• _To do_:
From the entries that follow, pick out all lines holding "with".

####

import Literature.Barriers.NavierStokesRegularity.InstantaneousTypeIBlowupLacunary
import Mathlib.Analysis.MeanInequalities
import HarnessLib

/-!
# Cheskidov–Dai–Palasek 2025, Thm. 1.1: proof architecture three levels down —
# hypothesis `h₂` from block-type bounds of the principal part (Prop. 4.3) and the corrector

Fourth sibling proof file (all results proved; no definitions, no named facts) of the barrier
entry `Literature/Barriers/NavierStokesRegularity/InstantaneousTypeIBlowup` (A. Cheskidov, M. Dai,
S. Palasek, arXiv:2511.09556 (2025), Thm. 1.1). `construction_of_decomposition`
(`InstantaneousTypeIBlowupDecomposition`) reduced the fact to a hypothesis `h₂` on the summands of
`u = U(· + T_*) + v + w`; four of its clauses about the principal part `v` and two about `u` are
CONSEQUENCES of the displayed bounds of Prop. 4.3 (with Prop. 4.2),

  `‖∇ⁿ v_k(t)‖_{L^p} ≲ N_{1,k+1}^{-α}(t^{-1/2-n/2+α} + 1) + 2^{-k/p} ∑_j N_{j,k}^{1+n} e^{-N_{j,k}²t}`
  (display (4.20) in the proof of Prop. 4.3, `n = 0, 1`, `1 ≤ p ≤ ∞`), summed over `k`:
  `‖v(t,x)‖ ≤ E(t^{α-1/2} + 1) + C ∑ₖ N_k e^{-cN_k²t}`, `‖∇v(t,x)‖ ≤ E(t^{α-1} + 1) + C ∑ₖ N_k² e^{-cN_k²t}`,
  `‖v(t)‖_{L^p} ≤ E(t^{α-1/2} + 1) + C ∑ₖ 2^{-k/p} N_k e^{-cN_k²t}`,

over the double-exponential scales of §3.1, together with the bounds of the corrector
(`‖w(t)‖ ≤ δ t^{-β₀}`, Prop. 5.3) and of the smooth background: namely the Type-I bounds of `v`
(Prop. 4.3 (v-pointwise-bounds): the lacunary Gaussian sums `∑ N_k^a e^{-cN_k²t} ≲ t^{-a/2}` of
`LacunaryScaleSums`), the Orlicz bounds (5) for `v` (`InstantaneousTypeIBlowupLacunary`), and the
classes `u ∈ L²_{t,x}`, `u ∈ L²_t L^p_x` of Prop. 6.2 ("`‖v_k‖_{L²_t L^p_x} ≲ N_{1,k+1}^{-α} + 2^{-k/p}`;
summing in `k` proves the claim" — here by Cauchy–Schwarz in `k` and Tonelli:
`∫₀^∞ (∑ₖ ε_k N_k e^{-cN_k²t})² dt ≤ (∑ₖ ε_k)²/(2c)`, `lintegral_sq_tsum_le`). This file proves that
reduction:

* `lintegral_sq_tsum_le` and its summability / continuity companions (pure real analysis);
* `toReal_eLpNorm_add_three_le`, `memLqLp_two_of_le`, `lintegral_lintegral_sq_lt_top_of_le`
  (mixed-norm bookkeeping on `𝕋ⁿ`);
* `construction_of_blockBounds` — hypothesis `h₃` (classical solution `U(·+T_*) + v + w`; `v`
  jointly smooth on `(0, T - T_*]`; the three block-type bounds of `v` above over scales
  `N_{k+1} ≥ 2N_k`, `N_k ≥ exp(exp(κ(k+1)))`; the corrector bounds; the lower bound of `v`; the
  `𝒟'`-limits of `v` and `w`) implies hypothesis `h₂` of `construction_of_decomposition`;
  `InstantaneousTypeIBlowup_of_blockBounds` — `h₃ → InstantaneousTypeIBlowup`.

Remaining obligation (hypothesis `h₃`; SIZE XL): §3 (the principal part, with
`NashGeometricLemmaRational` for §3.2), §4 (Props. 4.1–4.3 with App. Lemmas 7.1–7.3: the three
block bounds and the forcing `f`), §5 (Lemma 5.1, Props. 5.2–5.3: the corrector `w`, its bounds,
classicality of `u`), the `𝒟'`-limits (Prop. 6.2 / §5) and the lower bound
"`v(tₙ) ∼ tₙ^{-1/2} e^{-1}`" (proof of Thm. 1.1).

## References

* A. Cheskidov, M. Dai, S. Palasek, arXiv:2511.09556 (2025): Thm. 1.1, §3.1, Prop. 4.2,
  Prop. 4.3 and its proof (4.20), Prop. 5.3, Prop. 6.2 and its proof (last paragraph), proof of
  Thm. 1.1 (§6). [`CheskidovDaiPalasek2025`]
-/

noncomputable section

open MeasureTheory Set Filter Topology
open scoped ENNReal InnerProductSpace

namespace Literature.Barriers.NavierStokesRegularity

open Literature.Analysis
open Literature.Analysis.FluidPDE (exists_tsum_rpow_mul_exp_neg_le_of_lacunary
  summable_rpow_mul_exp_neg_of_lacunary continuousOn_tsum_mul_exp_neg_of_lacunary)
open Literature.Analysis.FunctionSpaces.Torus (IsSmooth IsSmoothSpaceTimeOn)

/-! ## Weighted Gaussian scale sums in `L²` of time: Cauchy–Schwarz in `k` and Tonelli -/

section TimeL2

variable {ε N : ℕ → ℝ}

/-- `x² e^{-c x² t} ≤ 1/(ct)` for `c, t > 0` (`s ≤ eˢ`). [folklore] -/
theorem sq_mul_exp_neg_le {x c t : ℝ} (hc : 0 < c) (ht : 0 < t) :
    x ^ 2 * Real.exp (-(c * x ^ 2 * t)) ≤ 1 / (c * t) := by
  have hs : c * x ^ 2 * t ≤ Real.exp (c * x ^ 2 * t) := by
    have := Real.add_one_le_exp (c * x ^ 2 * t)
    linarith
  have key : x ^ 2 * Real.exp (-(c * x ^ 2 * t)) * (c * t) ≤ 1 := by
    calc x ^ 2 * Real.exp (-(c * x ^ 2 * t)) * (c * t)
        = (c * x ^ 2 * t) * Real.exp (-(c * x ^ 2 * t)) := by ring
      _ ≤ Real.exp (c * x ^ 2 * t) * Real.exp (-(c * x ^ 2 * t)) := by
          gcongr
      _ = 1 := by rw [← Real.exp_add, add_neg_cancel, Real.exp_zero]
  rwa [le_div_iff₀ (by positivity)]

/-- `x e^{-c x² t} ≤ √(1/(ct))` for `x ≥ 0`, `c, t > 0`. [folklore] -/
theorem mul_exp_neg_le {x c t : ℝ} (hx : 0 ≤ x) (hc : 0 < c) (ht : 0 < t) :
    x * Real.exp (-(c * x ^ 2 * t)) ≤ Real.sqrt (1 / (c * t)) := by
  have h1 : (x * Real.exp (-(c * x ^ 2 * t))) ^ 2 ≤ 1 / (c * t) := by
    have h2 : Real.exp (-(c * x ^ 2 * t)) ≤ 1 := by
      rw [Real.exp_le_one_iff, neg_nonpos]; positivity
    have h3 : 0 ≤ Real.exp (-(c * x ^ 2 * t)) := (Real.exp_pos _).le
    calc (x * Real.exp (-(c * x ^ 2 * t))) ^ 2
        = x ^ 2 * Real.exp (-(c * x ^ 2 * t)) * Real.exp (-(c * x ^ 2 * t)) := by ring
      _ ≤ x ^ 2 * Real.exp (-(c * x ^ 2 * t)) * 1 := by gcongr
      _ ≤ 1 / (c * t) := by rw [mul_one]; exact sq_mul_exp_neg_le hc ht
  calc x * Real.exp (-(c * x ^ 2 * t)) = Real.sqrt ((x * Real.exp (-(c * x ^ 2 * t))) ^ 2) :=
        (Real.sqrt_sq (by positivity)).symm
    _ ≤ Real.sqrt (1 / (c * t)) := Real.sqrt_le_sqrt h1

/-- Summability of `∑ₖ ε_k N_k e^{-cN_k²t}` for summable weights `ε_k ≥ 0`, `t > 0`. [folklore] -/
theorem summable_eps_mul_mul_exp_neg (hε : ∀ k, 0 ≤ ε k) (hεs : Summable ε) (hN : ∀ k, 0 ≤ N k)
    {c t : ℝ} (hc : 0 < c) (ht : 0 < t) :
    Summable fun k => ε k * N k * Real.exp (-(c * N k ^ 2 * t)) := by
  refine Summable.of_nonneg_of_le (fun k => by have := hε k; have := hN k; positivity)
    (fun k => ?_) (hεs.mul_right (Real.sqrt (1 / (c * t))))
  have h := mul_exp_neg_le (hN k) hc ht
  have hεk := hε k
  calc ε k * N k * Real.exp (-(c * N k ^ 2 * t)) = ε k * (N k * Real.exp (-(c * N k ^ 2 * t))) := by
        ring
    _ ≤ ε k * Real.sqrt (1 / (c * t)) := by gcongr

/-- Summability of `∑ₖ ε_k N_k² e^{-cN_k²t}` for summable weights `ε_k ≥ 0`, `t > 0`. [folklore] -/
theorem summable_eps_mul_sq_mul_exp_neg (hε : ∀ k, 0 ≤ ε k) (hεs : Summable ε)
    {c t : ℝ} (hc : 0 < c) (ht : 0 < t) :
    Summable fun k => ε k * N k ^ 2 * Real.exp (-(c * N k ^ 2 * t)) := by
  refine Summable.of_nonneg_of_le (fun k => by have := hε k; positivity)
    (fun k => ?_) (hεs.mul_right (1 / (c * t)))
  have h := sq_mul_exp_neg_le (x := N k) hc ht
  have hεk := hε k
  calc ε k * N k ^ 2 * Real.exp (-(c * N k ^ 2 * t))
      = ε k * (N k ^ 2 * Real.exp (-(c * N k ^ 2 * t))) := by ring
    _ ≤ ε k * (1 / (c * t)) := by gcongr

####

• _Answer to this task_:
CONSEQUENCES of the displayed bounds of Prop. 4.3 (with Prop. 4.2),
over the double-exponential scales of §3.1, together with the bounds of the corrector
Remaining obligation (hypothesis `h₃`; SIZE XL): §3 (the principal part, with
`NashGeometricLemmaRational` for §3.2), §4 (Props. 4.1–4.3 with App. Lemmas 7.1–7.3: the three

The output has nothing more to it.